Data shown section start

import Mathlib
import Literature.Probability.Percolation.PercolationProofs
import Literature.Probability.LatticeModels.ProdBernoulliIndependence
import Literature.Probability.LatticeModels.ProdBernoulliClusterLocality
import Literature.Probability.LatticeModels.ProdBernoulliCoupling
import Literature.Probability.Percolation.KozmaNitzanPinning
import Summits.CriticalPhenomena.PercolationContinuityZ3.Theorems.PercNearOneGluingAdditiveGluingGoodStep24Peel
import HarnessLib

/-! # Crux `PercNearOneGluing.AdditiveGluing` (stmt-CriticalPhenomena-4576), line `subuniform-dead-pocket-maximum`, stub `stub_goodStep` — reduction to a LOW-ONLY observer (siege k24)

Support file for the inductive step `stub_goodStep` of the skeleton
`Cruxes/AdditiveGluing/Lines/subuniform-dead-pocket-maximum.lean`; proves the registered helper stub
`stub_goodStepLowOnly_k24` and lands `--supports stmt-CriticalPhenomena-4576`.

## Content

`GOOD(w, A, o, b)` denotes Kozma–Nitzan goodness (arXiv:2401.12397 §3.2 p. 12) in the skeleton's
linear selection form: for every level `t` with `1 − t ≤ μ_w(a ↔ b)` on `A` and every selection
`sel W ∈ A`,
`μ_w(o ↔ A, o ↮ b) + Σ_{W ∋ o, W ∩ A = ∅} μ_w(C(o) = W) · μ_w((sel W ↔ b in Wᶜ)ᶜ) ≤ t`.

**Theorem (`stub_goodStepLowOnly_k24`).**  Let `b ∈ A ∌ o` and let `wᴬ = w` with every pair
`o–a`, `a ∈ A`, given weight `0` (the observer keeps only its LOW pairs).  Then
`GOOD(wᴬ, A, o, b) ⟹ GOOD(w, A, o, b)`.

So the inductive step only ever has to be proved for observers none of whose positive-weight
neighbours is a relay.  Proof (siege k24 NOTES §Plan (2)):
* `â :=` a minimiser of `μ_{wᴬ}(· ↔ b)` over `A`; the summed PEELING lemma
  (`goodStep24_peel_sum`, file `…GoodStep24Peel.lean`, = KN Lemma 5 keeping the low star, summed
  over the patterns of the high star) gives
  `μ_w(â ↔ b) ≤ μ_w(o ↔ b) + μ_w(σ_∅) · (μ_{wᴬ}(â ↔ b) − μ_{wᴬ}(o ↔ b))`, `σ_∅ = {no pair o–A open}`;
* bookkeeping identities, for `u ∈ {w, wᴬ}`: `μ_u(o ↔ A, o ↮ b) = μ_u(o ↔ A) − μ_u(o ↔ b)` and
  `μ_u(o ↔ A) + Σ_{W dead} μ_u(C(o) = W) = 1` (the dead pockets partition `{o ↮ A}`), so that the
  goodness functional is `1 − μ_u(o ↔ b) − Σ_W μ_u(C(o) = W) · μ_u(sel W ↔ b in Wᶜ)`;
* `GOOD(wᴬ)` at its own tightest level `t = 1 − μ_{wᴬ}(â ↔ b)`;
* `μ_{wᴬ}(x ↔ b in Wᶜ) = μ_w(x ↔ b in Wᶜ)` for `W ∋ o` (the event lives on pairs inside `Wᶜ`,
  where the two weightings agree), and `μ_w(σ_∅) · μ_{wᴬ}(C(o) = W) = μ_w(σ_∅ ∩ {C(o) = W}) ≤
  μ_w(C(o) = W)` (conditioning on `σ_∅` is pinning the high star closed:
  `prodBernoulli_real_inter_localCylinder` with the empty pattern).
Chaining: `t ≥ 1 − μ_w(â ↔ b) ≥ 1 − μ_w(o ↔ b) − μ_w(σ_∅)·Σ_W μ_{wᴬ}(C=W) μ(sel W ↔ b in Wᶜ)
≥ 1 − μ_w(o ↔ b) − Σ_W μ_w(C=W) μ(sel W ↔ b in Wᶜ)` = the goodness functional of `w`.
No new definitions.
-/

namespace Summit.CriticalPhenomena.PercolationContinuityZ3.Theorems

open MeasureTheory Set
open Literature.Probability.LatticeModels (prodBernoulli)
open Literature.Probability.Percolation (BondConfig openConn openConnIn openGraph openCluster)
open scoped BigOperators

noncomputable section
open Classical

section GoodStep24LowOnlyAux

open Filter
open Literature.Probability.LatticeModels Literature.Probability.Percolation

variable {n : ℕ}

/-- **The dead pockets partition `{o ↮ A}`**: for `o ∉ A` and any weighting `u`,
`μ_u(o ↔ A) + Σ_{W ∋ o, W ∩ A = ∅} μ_u(C(o) = W) = 1`. [folklore] -/
theorem goodStep24_partition (u : Sym2 (Fin n) → unitInterval) (A : Finset (Fin n)) (o : Fin n) :
    (prodBernoulli u).real (⋃ a ∈ A, openConn o a) +
      ∑ W ∈ (Finset.univ : Finset (Finset (Fin n))).filter (fun W => o ∈ W ∧ Disjoint W A),
        (prodBernoulli u).real {ω : BondConfig (Fin n) | openCluster ω o = (W : Set (Fin n))} = 1 := by
  set Fl := (Finset.univ : Finset (Finset (Fin n))).filter (fun W => o ∈ W ∧ Disjoint W A) with hFl
  have hmemFl : ∀ W, W ∈ Fl ↔ o ∈ W ∧ Disjoint W A := fun W => by simp [hFl]
  have hdec : (⋃ a ∈ A, openConn o a : Set (BondConfig (Fin n)))ᶜ =
      ⋃ W ∈ Fl, {ω : BondConfig (Fin n) | openCluster ω o = (W : Set (Fin n))} := by
    ext ω
    simp only [Set.mem_compl_iff, Set.mem_iUnion, Set.mem_setOf_eq, not_exists]
    constructor
    · intro hω
      refine ⟨(Set.toFinite (openCluster ω o)).toFinset, (hmemFl _).2 ⟨?_, ?_⟩, ?_⟩
      · exact (Set.Finite.mem_toFinset _).2 (mem_openCluster_self ω o)
      · rw [Finset.disjoint_left]
        intro a ha haA
        have ha' : a ∈ openCluster ω o := (Set.toFinite (openCluster ω o)).mem_toFinset.1 ha
        exact hω a haA ha'
      · exact (Set.Finite.coe_toFinset _).symm
    · rintro ⟨W, hW, hωW⟩ a haA hoa
      have hoa' : a ∈ openCluster ω o := hoa
      rw [hωW] at hoa'
      exact Finset.disjoint_left.1 ((hmemFl W).1 hW).2 (Finset.mem_coe.1 hoa') haA
  have hdisj : (↑Fl : Set (Finset (Fin n))).PairwiseDisjoint
      fun W => {ω : BondConfig (Fin n) | openCluster ω o = (W : Set (Fin n))} := by
    intro W _ W' _ hne
    rw [Function.onFun, Set.disjoint_left]
    intro ω h h'
    exact hne (Finset.coe_injective (h.symm.trans h'))
  have hc := measureReal_add_measureReal_compl (μ := prodBernoulli u)
    (s := ⋃ a ∈ A, (openConn o a : Set (BondConfig (Fin n)))) MeasurableSet.of_discrete
  rw [hdec, measureReal_biUnion_finset hdisj fun _ _ => MeasurableSet.of_discrete, probReal_univ] at hc
  exact hc

/-- The goodness functional in closed form: for `b ∈ A ∌ o`, any weighting `u` and any selection,
`μ_u(o ↔ A, o ↮ b) + Σ_W μ_u(C(o)=W)·μ_u((sel W ↔ b in Wᶜ)ᶜ)
 = 1 − μ_u(o ↔ b) − Σ_W μ_u(C(o)=W)·μ_u(sel W ↔ b in Wᶜ)`. [folklore] -/
theorem goodStep24_functional_eq (u : Sym2 (Fin n) → unitInterval) (A : Finset (Fin n))
    (o b : Fin n) (hb : b ∈ A) (sel : Finset (Fin n) → Fin n) :
    (prodBernoulli u).real ((⋃ a ∈ A, openConn o a) ∩ (openConn o b)ᶜ)
      + ∑ W ∈ (Finset.univ : Finset (Finset (Fin n))).filter (fun W => o ∈ W ∧ Disjoint W A),
          (prodBernoulli u).real {ω : BondConfig (Fin n) | openCluster ω o = (W : Set (Fin n))}
            * (prodBernoulli u).real (openConnIn ((W : Set (Fin n))ᶜ) (sel W) b)ᶜ =
    1 - (prodBernoulli u).real (openConn o b)
      - ∑ W ∈ (Finset.univ : Finset (Finset (Fin n))).filter (fun W => o ∈ W ∧ Disjoint W A),
          (prodBernoulli u).real {ω : BondConfig (Fin n) | openCluster ω o = (W : Set (Fin n))}
            * (prodBernoulli u).real (openConnIn ((W : Set (Fin n))ᶜ) (sel W) b) := by
  have hpart := goodStep24_partition u A o
  -- live failure = `μ(o ↔ A) − μ(o ↔ b)`
  have hsub : (openConn o b : Set (BondConfig (Fin n))) ⊆ ⋃ a ∈ A, openConn o a :=
    fun ω hω => Set.mem_iUnion₂.2 ⟨b, hb, hω⟩
  have hlive : (prodBernoulli u).real ((⋃ a ∈ A, openConn o a) ∩ (openConn o b)ᶜ) =
      (prodBernoulli u).real (⋃ a ∈ A, openConn o a) - (prodBernoulli u).real (openConn o b) := by
    have h := measureReal_inter_add_sdiff (μ := prodBernoulli u)
      (s := ⋃ a ∈ A, (openConn o a : Set (BondConfig (Fin n)))) (t := openConn o b)
      (h := measure_ne_top _ _) MeasurableSet.of_discrete
    rw [Set.inter_eq_right.2 hsub, Set.sdiff_eq] at h
    linarith
  -- complements inside the sum
  have hcompl : ∀ W : Finset (Fin n),
      (prodBernoulli u).real (openConnIn ((W : Set (Fin n))ᶜ) (sel W) b)ᶜ =
        1 - (prodBernoulli u).real (openConnIn ((W : Set (Fin n))ᶜ) (sel W) b) := fun W =>
    probReal_compl_eq_one_sub MeasurableSet.of_discrete
  simp only [hcompl, mul_sub, mul_one, Finset.sum_sub_distrib]
  rw [hlive]
  linarith

/-- Connection inside `Wᶜ`, `W ∋ o`, does not see the pairs at `o`: if `u` and `u'` agree off the
pairs `o–h`, `h ∈ H`, then `μ_u(x ↔ b in Wᶜ) = μ_{u'}(x ↔ b in Wᶜ)` for every `W ∋ o`.
[folklore] -/
theorem goodStep24_real_openConnIn_eq (u u' : Sym2 (Fin n) → unitInterval) (o : Fin n)
    (H W : Finset (Fin n)) (hoW : o ∈ W) (x b : Fin n)
    (h : ∀ e, (¬ ∃ h ∈ H, s(o, h) = e) → u e = u' e) :
    (prodBernoulli u).real (openConnIn ((W : Set (Fin n))ᶜ) x b) =
      (prodBernoulli u').real (openConnIn ((W : Set (Fin n))ᶜ) x b) := by
  refine prodBernoulli_real_eq_of_determinedBy u u' (F := ((W : Set (Fin n))ᶜ).sym2) ?_
    (DCT16.determinedBy_openConnIn _ x b subset_rfl) MeasurableSet.of_discrete
  intro e he
  refine h e ?_
  rintro ⟨h', _, rfl⟩
  have := Set.mk_mem_sym2_iff.1 he
  exact this.1 (Finset.mem_coe.2 hoW)

end GoodStep24LowOnlyAux

open Filter Literature.Probability.LatticeModels Literature.Probability.Percolation in
/-- Registered helper stub `stub_goodStepLowOnly_k24` of crux stmt-CriticalPhenomena-4576 (siege
k24, for `stub_goodStep`): **goodness of an observer follows from goodness of the same observer
with its pairs into the relay set killed.**  With `wᴬ = w` except weight `0` on every pair `o–a`,
`a ∈ A`: `GOOD(wᴬ, A, o, b) → GOOD(w, A, o, b)` (both in the skeleton's selection form, for all
levels and selections).  See the module docstring for the proof (summed peeling lemma + dead-pocket
bookkeeping). [cite: KozmaNitzan2024, §3.2 (Lemma 5 and the proof of Thm 4, pp. 12–14)] -/
theorem stub_goodStepLowOnly_k24 :
    ∀ (n : ℕ) (w : Sym2 (Fin n) → unitInterval) (A : Finset (Fin n)) (o b : Fin n),
      b ∈ A → o ∉ A →
      (∀ (t : ℝ) (sel : Finset (Fin n) → Fin n), (∀ W, sel W ∈ A) →
        (∀ a ∈ A, 1 - t ≤ (prodBernoulli (fun e : Sym2 (Fin n) =>
            if (∃ h ∈ A, s(o, h) = e) then 0 else w e)).real (openConn a b)) →
        (prodBernoulli (fun e : Sym2 (Fin n) => if (∃ h ∈ A, s(o, h) = e) then 0 else w e)).real
            ((⋃ a ∈ A, openConn o a) ∩ (openConn o b)ᶜ)
          + ∑ W ∈ (Finset.univ : Finset (Finset (Fin n))).filter (fun W => o ∈ W ∧ Disjoint W A),
              (prodBernoulli (fun e : Sym2 (Fin n) =>
                  if (∃ h ∈ A, s(o, h) = e) then 0 else w e)).real
                  {ω : BondConfig (Fin n) | openCluster ω o = (W : Set (Fin n))}
                * (prodBernoulli (fun e : Sym2 (Fin n) =>
                    if (∃ h ∈ A, s(o, h) = e) then 0 else w e)).real
                    (openConnIn ((W : Set (Fin n))ᶜ) (sel W) b)ᶜ
          ≤ t) →
      ∀ (t : ℝ) (sel : Finset (Fin n) → Fin n), (∀ W, sel W ∈ A) →
        (∀ a ∈ A, 1 - t ≤ (prodBernoulli w).real (openConn a b)) →
        (prodBernoulli w).real ((⋃ a ∈ A, openConn o a) ∩ (openConn o b)ᶜ)
          + ∑ W ∈ (Finset.univ : Finset (Finset (Fin n))).filter (fun W => o ∈ W ∧ Disjoint W A),
              (prodBernoulli w).real {ω : BondConfig (Fin n) | openCluster ω o = (W : Set (Fin n))}
                * (prodBernoulli w).real (openConnIn ((W : Set (Fin n))ᶜ) (sel W) b)ᶜ
          ≤ t := by
  intro n w A o b hb ho hL t sel hsel ht
  set wA : Sym2 (Fin n) → unitInterval :=
    fun e => if (∃ h ∈ A, s(o, h) = e) then 0 else w e with hwA
  set Fl := (Finset.univ : Finset (Finset (Fin n))).filter (fun W => o ∈ W ∧ Disjoint W A) with hFl
  have hmemFl : ∀ W, W ∈ Fl ↔ o ∈ W ∧ Disjoint W A := fun W => by simp [hFl]
  have hbo : b ≠ o := fun h => ho (h ▸ hb)
  -- the minimiser `â` of `μ_{wᴬ}(· ↔ b)` over `A`
  obtain ⟨â, hâ, hmin⟩ :=
    Finset.exists_min_image A (fun a => (prodBernoulli wA).real (openConn a b)) ⟨b, hb⟩
  -- goodness of `wᴬ` at its tightest level
  have hGL := hL (1 - (prodBernoulli wA).real (openConn â b)) sel hsel
    (fun a ha => by linarith [hmin a ha])
  rw [goodStep24_functional_eq wA A o b hb sel] at hGL
  rw [goodStep24_functional_eq w A o b hb sel]
  -- the summed peeling lemma with `H = A`
  have hpeel := goodStep24_peel_sum n w o b â A hbo ho (fun h hh => hmin h hh)
  -- the level at `â`
  have htâ := ht â hâ
  -- `μ_{wᴬ}(x ↔ b in Wᶜ) = μ_w(x ↔ b in Wᶜ)` on dead pockets
  have hin : ∀ W ∈ Fl, (prodBernoulli wA).real (openConnIn ((W : Set (Fin n))ᶜ) (sel W) b) =
      (prodBernoulli w).real (openConnIn ((W : Set (Fin n))ᶜ) (sel W) b) := by
    intro W hW
    refine goodStep24_real_openConnIn_eq wA w o A W ((hmemFl W).1 hW).1 (sel W) b ?_
    intro e he
    simp only [hwA]
    rw [if_neg he]
  -- `μ_w(σ_∅) · μ_{wᴬ}(C(o) = W) ≤ μ_w(C(o) = W)`
  obtain ⟨F, hF⟩ := goodStep24_exists_highStar o A
  have hpin0 : pinW w (↑F : Set (Sym2 (Fin n))) ↑(∅ : Finset (Sym2 (Fin n))) = wA := by
    funext e
    rw [pinW_apply]
    by_cases he : e ∈ (↑F : Set (Sym2 (Fin n)))
    · have he' : ∃ h ∈ A, s(o, h) = e := (hF e).1 he
      simp only [hwA]
      rw [if_pos he, if_pos he', Finset.coe_empty, if_neg (Set.notMem_empty e)]
    · have he' : ¬ ∃ h ∈ A, s(o, h) = e := fun h => he ((hF e).2 h)
      simp only [hwA]
      rw [if_neg he, if_neg he']
  have hcyl0 : localCylinder (↑F : Set (Sym2 (Fin n))) ↑(∅ : Finset (Sym2 (Fin n))) =
      {ω : BondConfig (Fin n) | ∀ h ∈ A, s(o, h) ∉ ω} := by
    ext ω
    simp only [localCylinder, Finset.coe_empty, Set.mem_empty_iff_false, iff_false,
      Set.mem_setOf_eq]
    constructor
    · intro hω h hh
      exact hω _ ((hF _).2 ⟨h, hh, rfl⟩)
    · intro hω e he
      obtain ⟨h, hh, rfl⟩ := (hF e).1 he
      exact hω h hh
  have hpock : ∀ W ∈ Fl,
      (prodBernoulli w).real {ω : BondConfig (Fin n) | ∀ h ∈ A, s(o, h) ∉ ω} *
          (prodBernoulli wA).real {ω : BondConfig (Fin n) | openCluster ω o = (W : Set (Fin n))} ≤
        (prodBernoulli w).real {ω : BondConfig (Fin n) | openCluster ω o = (W : Set (Fin n))} := by
    intro W _
    have h := prodBernoulli_real_inter_localCylinder w F (↑(∅ : Finset (Sym2 (Fin n))))
      (A := {ω : BondConfig (Fin n) | openCluster ω o = (W : Set (Fin n))}) MeasurableSet.of_discrete
    rw [hpin0, hcyl0] at h
    rw [← h]
    exact measureReal_mono Set.inter_subset_left (measure_ne_top _ _)
  -- assemble: compare the two pocket sums termwise
  have hsum : (prodBernoulli w).real {ω : BondConfig (Fin n) | ∀ h ∈ A, s(o, h) ∉ ω} *
      ∑ W ∈ Fl, (prodBernoulli wA).real {ω : BondConfig (Fin n) | openCluster ω o = (W : Set (Fin n))}
          * (prodBernoulli wA).real (openConnIn ((W : Set (Fin n))ᶜ) (sel W) b) ≤
      ∑ W ∈ Fl, (prodBernoulli w).real {ω : BondConfig (Fin n) | openCluster ω o = (W : Set (Fin n))}
          * (prodBernoulli w).real (openConnIn ((W : Set (Fin n))ᶜ) (sel W) b) := by
    rw [Finset.mul_sum]
    refine Finset.sum_le_sum fun W hW => ?_
    rw [hin W hW, ← mul_assoc]
    exact mul_le_mul_of_nonneg_right (hpock W hW) measureReal_nonneg
  have hσ0 : 0 ≤ (prodBernoulli w).real {ω : BondConfig (Fin n) | ∀ h ∈ A, s(o, h) ∉ ω} :=
    measureReal_nonneg
  nlinarith [hGL, hpeel, htâ, hsum, hσ0]

end

end Summit.CriticalPhenomena.PercolationContinuityZ3.Theorems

Data shown section end

**Directions for this task**
Search the data above for the string "hsum" and report each line that holds it.

**Written solution**
  have hsum : (prodBernoulli w).real {ω : BondConfig (Fin n) | ∀ h ∈ A, s(o, h) ∉ ω} *
  nlinarith [hGL, hpeel, htâ, hsum, hσ0]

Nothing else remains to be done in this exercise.